There is a manga artist, Yazawa Ai. She is my favorite manga artist of all time. Their characters really appealed to me and they were also very interested in fashion. But also, I’ve been really bad at reading books my whole life, so I always would have Calvin and Hobbes, Garfield and Japanese comics just hidden. My father also brought these thick monthly comics with him whenever he went on a business trip. They’re pretty dated, but they have 20 different manga in one print edition every month. I needed something visual.

What made you decide to take the leap from fashion design to the art world?
I actually wanted to be a fashion designer. I grew up in a really suburban town, everything was pretty boring. I would read magazines and look at pictures from the runway. When I wear something a certain way, I figured that was my creative outlet, not drawing. I majored in fashion design and really loved it. I still love clothes and many designers inspire me. It was the recession when I graduated, so there were no design jobs available. As if I couldn’t make a living from it. I’ve still worked in fashion, but not in design. I have more time to just draw on the side and I still do both.

What was your relationship with art or fashion growing up?
My parents were very strict, so I wasn’t allowed to shop much. I had to do everything myself, rebellious. Right now I have orange hair and they would have died if I had orange hair.
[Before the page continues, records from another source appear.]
import Mathlib
import HarnessLib
import Literature.Analysis.FluidPDE.SingularKernelGradient

/-!
# Crux `IsobarTomography.BlobRiccatiClosure` (stmt-NavierStokesRegularity-11740), line
# `type-i-apex-liouville` — scale-`R` bounds for the cutoff `χ_R = suppCutoff x₀ R`

Helper file (theorems only) `--supports` the item (registered stub `stub_cutoffTools`). The
div–curl tomography of the velocity gradient behind the apex scale floor localises fields with
the standard cutoff `χ_R = suppCutoff x₀ R` of the tree (`SingularKernelGradient`): smooth, `= 1`
on `B̄(x₀, R)`, `= 0` off `B(x₀, 2R)`. This file records its quantitative calculus at scale `R`:
`‖∇χ_R‖ ≤ c₁/R`, `χ_R` is `(c₁/R)`-Lipschitz, `∇χ_R` is `(c₂/R²)`-Lipschitz, both for the Fréchet
derivative and for the Riesz-represented `gradient`, with universal constants `c₁, c₂`. The
argument is the one of the tree's `exists_norm_fderiv_radialCutoff_le`, run one order higher:
at the unit scale `θ₁ = radialCutoff 1 2` is smooth with compact support, so `∇θ₁` and `∇²θ₁`
are bounded, whence `∇θ₁` is Lipschitz by the mean value inequality; then
`χ_R(y) = θ₁(R⁻¹(y − x₀))` and the chain rule give `∇χ_R(y) = R⁻¹ ∇θ₁(R⁻¹(y − x₀))`
(Gilbarg–Trudinger, *Elliptic PDE of Second Order*, §4.1, the cutoff `η` with
`|Dη| ≤ C/R`, `|D²η| ≤ C/R²`).
-/

noncomputable section

open Set

-- the summit and its single sub-problem share the name (CONVENTIONS §1), as in every Theorems file
set_option linter.dupNamespace false

namespace Summit.NavierStokesRegularity.NavierStokesRegularity.Theorems.BlobRiccatiClosure.TypeIApexLiouville

open Literature.Analysis Literature.Analysis.FluidPDE

/-- **Unit-scale bounds**: for `θ₁ = radialCutoff 1 2` on `ℝ³` there are `B₁, B₂ ≥ 0` with
`‖∇θ₁‖ ≤ B₁` and `‖∇θ₁(w) − ∇θ₁(w')‖ ≤ B₂ ‖w − w'‖` (continuity and compact support of `∇θ₁`,
`∇²θ₁`, and the mean value inequality on the whole space). [folklore] -/
theorem cutoffTools_unitBounds :
    ∃ B₁ B₂ : ℝ, 0 ≤ B₁ ∧ 0 ≤ B₂ ∧
      (∀ w : EuclideanSpace ℝ (Fin 3),
        ‖fderiv ℝ (radialCutoff 1 2 : EuclideanSpace ℝ (Fin 3) → ℝ) w‖ ≤ B₁) ∧
      (∀ w w' : EuclideanSpace ℝ (Fin 3),
        ‖fderiv ℝ (radialCutoff 1 2 : EuclideanSpace ℝ (Fin 3) → ℝ) w -
            fderiv ℝ (radialCutoff 1 2 : EuclideanSpace ℝ (Fin 3) → ℝ) w'‖ ≤ B₂ * ‖w - w'‖) := by
  have hsupp : HasCompactSupport (radialCutoff 1 2 : EuclideanSpace ℝ (Fin 3) → ℝ) :=
    hasCompactSupport_radialCutoff (E := EuclideanSpace ℝ (Fin 3)) zero_le_one one_lt_two
  -- first derivative: continuous with compact support, hence bounded
  have hsm₁ : ContDiff ℝ 1 (radialCutoff 1 2 : EuclideanSpace ℝ (Fin 3) → ℝ) :=
    radialCutoff_contDiff 1 2
  obtain ⟨B₁, hB₁⟩ :=
    (hsm₁.continuous_fderiv one_ne_zero).bounded_above_of_compact_support (hsupp.fderiv (𝕜 := ℝ))
  -- second derivative, through the iterated derivative (a continuous bilinear map)
  have hsm₂ : ContDiff ℝ 2 (radialCutoff 1 2 : EuclideanSpace ℝ (Fin 3) → ℝ) :=
    radialCutoff_contDiff 1 2
  obtain ⟨B₂, hB₂⟩ :=
    hsm₂.continuous_iteratedFDeriv'.bounded_above_of_compact_support (hsupp.iteratedFDeriv 2)
  have hB₂' : ∀ w : EuclideanSpace ℝ (Fin 3),
      ‖fderiv ℝ (fderiv ℝ (radialCutoff 1 2 : EuclideanSpace ℝ (Fin 3) → ℝ)) w‖ ≤ B₂ := by
    intro w
    rw [← norm_iteratedFDeriv_one (𝕜 := ℝ)
      (fderiv ℝ (radialCutoff 1 2 : EuclideanSpace ℝ (Fin 3) → ℝ)), norm_iteratedFDeriv_fderiv]
    exact hB₂ w
  have hsm₂' : ContDiff ℝ 1 (fderiv ℝ (radialCutoff 1 2 : EuclideanSpace ℝ (Fin 3) → ℝ)) :=
    hsm₂.fderiv_right (m := 1) (by norm_num)
  refine ⟨B₁, B₂, (norm_nonneg _).trans (hB₁ 0),
    (norm_nonneg (iteratedFDeriv ℝ 2 (radialCutoff 1 2 : EuclideanSpace ℝ (Fin 3) → ℝ) 0)).trans
      (hB₂ 0), hB₁, fun w w' => ?_⟩
  -- mean value inequality for `∇θ₁` on the whole space
  exact convex_univ.norm_image_sub_le_of_norm_fderiv_le (𝕜 := ℝ)
    (fun x _ => (hsm₂'.differentiable one_ne_zero) x) (fun x _ => hB₂' x) (mem_univ w') (mem_univ w)

/-- The cutoff at scale `R` is the unit cutoff rescaled and translated:
`χ_R(y) = θ₁(R⁻¹ (y − x₀))`. [folklore] -/
theorem cutoffTools_suppCutoff_eq_scale (x₀ : EuclideanSpace ℝ (Fin 3)) {R : ℝ} (hR : 0 < R) :
    suppCutoff x₀ R = fun y => radialCutoff 1 2 (R⁻¹ • (y - x₀)) :=
  funext fun y => radialCutoff_eps_eq_scale hR (y - x₀)

/-- **Chain rule for the rescaled cutoff**: `∇χ_R(y) = R⁻¹ ∇θ₁(R⁻¹(y − x₀))`. [folklore] -/
theorem cutoffTools_fderiv_suppCutoff (x₀ : EuclideanSpace ℝ (Fin 3)) {R : ℝ} (hR : 0 < R)
    (y : EuclideanSpace ℝ (Fin 3)) :
    fderiv ℝ (suppCutoff x₀ R) y =
      R⁻¹ • fderiv ℝ (radialCutoff 1 2 : EuclideanSpace ℝ (Fin 3) → ℝ) (R⁻¹ • (y - x₀)) := by
  have hsm : ContDiff ℝ 1 (radialCutoff 1 2 : EuclideanSpace ℝ (Fin 3) → ℝ) :=
    radialCutoff_contDiff 1 2
  rw [cutoffTools_suppCutoff_eq_scale x₀ hR]
  have h1 : HasFDerivAt (fun y : EuclideanSpace ℝ (Fin 3) => R⁻¹ • (y - x₀))
      (R⁻¹ • ContinuousLinearMap.id ℝ (EuclideanSpace ℝ (Fin 3))) y :=
    (hasFDerivAt_sub_const x₀).const_smul R⁻¹
  have hd : DifferentiableAt ℝ (radialCutoff 1 2 : EuclideanSpace ℝ (Fin 3) → ℝ) (R⁻¹ • (y - x₀)) :=
    (hsm.differentiable one_ne_zero) _
  have h2 := hd.hasFDerivAt.comp y h1
  have h3 : HasFDerivAt (fun y : EuclideanSpace ℝ (Fin 3) => radialCutoff 1 2 (R⁻¹ • (y - x₀)))
      ((fderiv ℝ (radialCutoff 1 2 : EuclideanSpace ℝ (Fin 3) → ℝ) (R⁻¹ • (y - x₀))).comp
        (R⁻¹ • ContinuousLinearMap.id ℝ (EuclideanSpace ℝ (Fin 3)))) y := h2
  rw [h3.fderiv]
  ext w
  simp

/-- **Scale-`R` calculus of the cutoff** (registered stub `stub_cutoffTools`): universal
`c₁, c₂ ≥ 0` with, for every centre `x₀` and every `R > 0`, `‖∇χ_R‖ ≤ c₁/R`, `χ_R`
`(c₁/R)`-Lipschitz, `∇χ_R` `(c₂/R²)`-Lipschitz, and the same two bounds for the Riesz gradient
`gradient χ_R` (a linear isometric image of the Fréchet derivative) — Gilbarg–Trudinger, *Elliptic
PDE of Second Order* (2001), §4.1, cutoff with `|Dη| ≤ C/R`, `|D²η| ≤ C/R²`. [folklore] -/
theorem stub_cutoffTools : ∃ c₁ c₂ : ℝ, 0 ≤ c₁ ∧ 0 ≤ c₂ ∧ ∀ (x₀ : EuclideanSpace ℝ (Fin 3)) (R : ℝ), 0 < R → (∀ y, ‖fderiv ℝ (suppCutoff x₀ R) y‖ ≤ c₁ / R) ∧ (∀ y y', |suppCutoff x₀ R y - suppCutoff x₀ R y'| ≤ c₁ / R * ‖y - y'‖) ∧ (∀ y y', ‖fderiv ℝ (suppCutoff x₀ R) y - fderiv ℝ (suppCutoff x₀ R) y'‖ ≤ c₂ / R ^ 2 * ‖y - y'‖) ∧ (∀ y, ‖gradient (suppCutoff x₀ R) y‖ ≤ c₁ / R) ∧ (∀ y y', ‖gradient (suppCutoff x₀ R) y - gradient (suppCutoff x₀ R) y'‖ ≤ c₂ / R ^ 2 * ‖y - y'‖) := by
  obtain ⟨B₁, B₂, hB₁0, hB₂0, hB₁, hB₂⟩ := cutoffTools_unitBounds
  refine ⟨B₁, B₂, hB₁0, hB₂0, fun x₀ R hR => ?_⟩
  -- the derivative bound at scale `R`
  have hD : ∀ y, ‖fderiv ℝ (suppCutoff x₀ R) y‖ ≤ B₁ / R := by
    intro y
    rw [cutoffTools_fderiv_suppCutoff x₀ hR y, norm_smul, norm_inv, Real.norm_eq_abs,
      abs_of_pos hR, div_eq_mul_inv, mul_comm]
    gcongr
    exact hB₁ _
  -- the Lipschitz bound for the derivative at scale `R`
  have hD₂ : ∀ y y', ‖fderiv ℝ (suppCutoff x₀ R) y - fderiv ℝ (suppCutoff x₀ R) y'‖ ≤
      B₂ / R ^ 2 * ‖y - y'‖ := by
    intro y y'
    rw [cutoffTools_fderiv_suppCutoff x₀ hR y, cutoffTools_fderiv_suppCutoff x₀ hR y', ← smul_sub,
      norm_smul, norm_inv, Real.norm_eq_abs, abs_of_pos hR]
    have hdiff : R⁻¹ • (y - x₀) - R⁻¹ • (y' - x₀) = R⁻¹ • (y - y') := by
      rw [← smul_sub, sub_sub_sub_cancel_right]
    calc R⁻¹ * ‖fderiv ℝ (radialCutoff 1 2 : EuclideanSpace ℝ (Fin 3) → ℝ) (R⁻¹ • (y - x₀)) -
            fderiv ℝ (radialCutoff 1 2 : EuclideanSpace ℝ (Fin 3) → ℝ) (R⁻¹ • (y' - x₀))‖
        ≤ R⁻¹ * (B₂ * ‖R⁻¹ • (y - x₀) - R⁻¹ • (y' - x₀)‖) := by gcongr; exact hB₂ _ _
      _ = B₂ / R ^ 2 * ‖y - y'‖ := by
        rw [hdiff, norm_smul, norm_inv, Real.norm_eq_abs, abs_of_pos hR]
        field_simp
  refine ⟨hD, fun y y' => ?_, hD₂, fun y => ?_, fun y y' => ?_⟩
  · -- Lipschitz bound for `χ_R` by the mean value inequality on the whole space
    rw [← Real.norm_eq_abs]
    exact convex_univ.norm_image_sub_le_of_norm_fderiv_le (𝕜 := ℝ)
      (fun x _ => ((contDiff_suppCutoff x₀ R (n := 1)).differentiable one_ne_zero) x)
      (fun x _ => hD x) (mem_univ y') (mem_univ y)
  · -- the Riesz gradient has the norm of the Fréchet derivative
    rw [gradient, LinearIsometryEquiv.norm_map]
    exact hD y
  · rw [gradient, gradient, ← map_sub, LinearIsometryEquiv.norm_map]
    exact hD₂ y y'

end Summit.NavierStokesRegularity.NavierStokesRegularity.Theorems.BlobRiccatiClosure.TypeIApexLiouville

end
The city I grew up in was also very conservative and everything was the same. In which mean girls era everyone wore miniskirts and uggs, which doesn’t even make sense. Everyone dressed like the others. I really didn’t like that. I wanted to be different.

Her Instagram handle is @mermaidhair. How long have you been dying your hair orange?
I think orange has been my longest color now. It’s probably been over five years, but I’ve had every other color. When I first colored it I referred to that The fifth Element. Was it Leeloo? The character? That was the orange I wanted.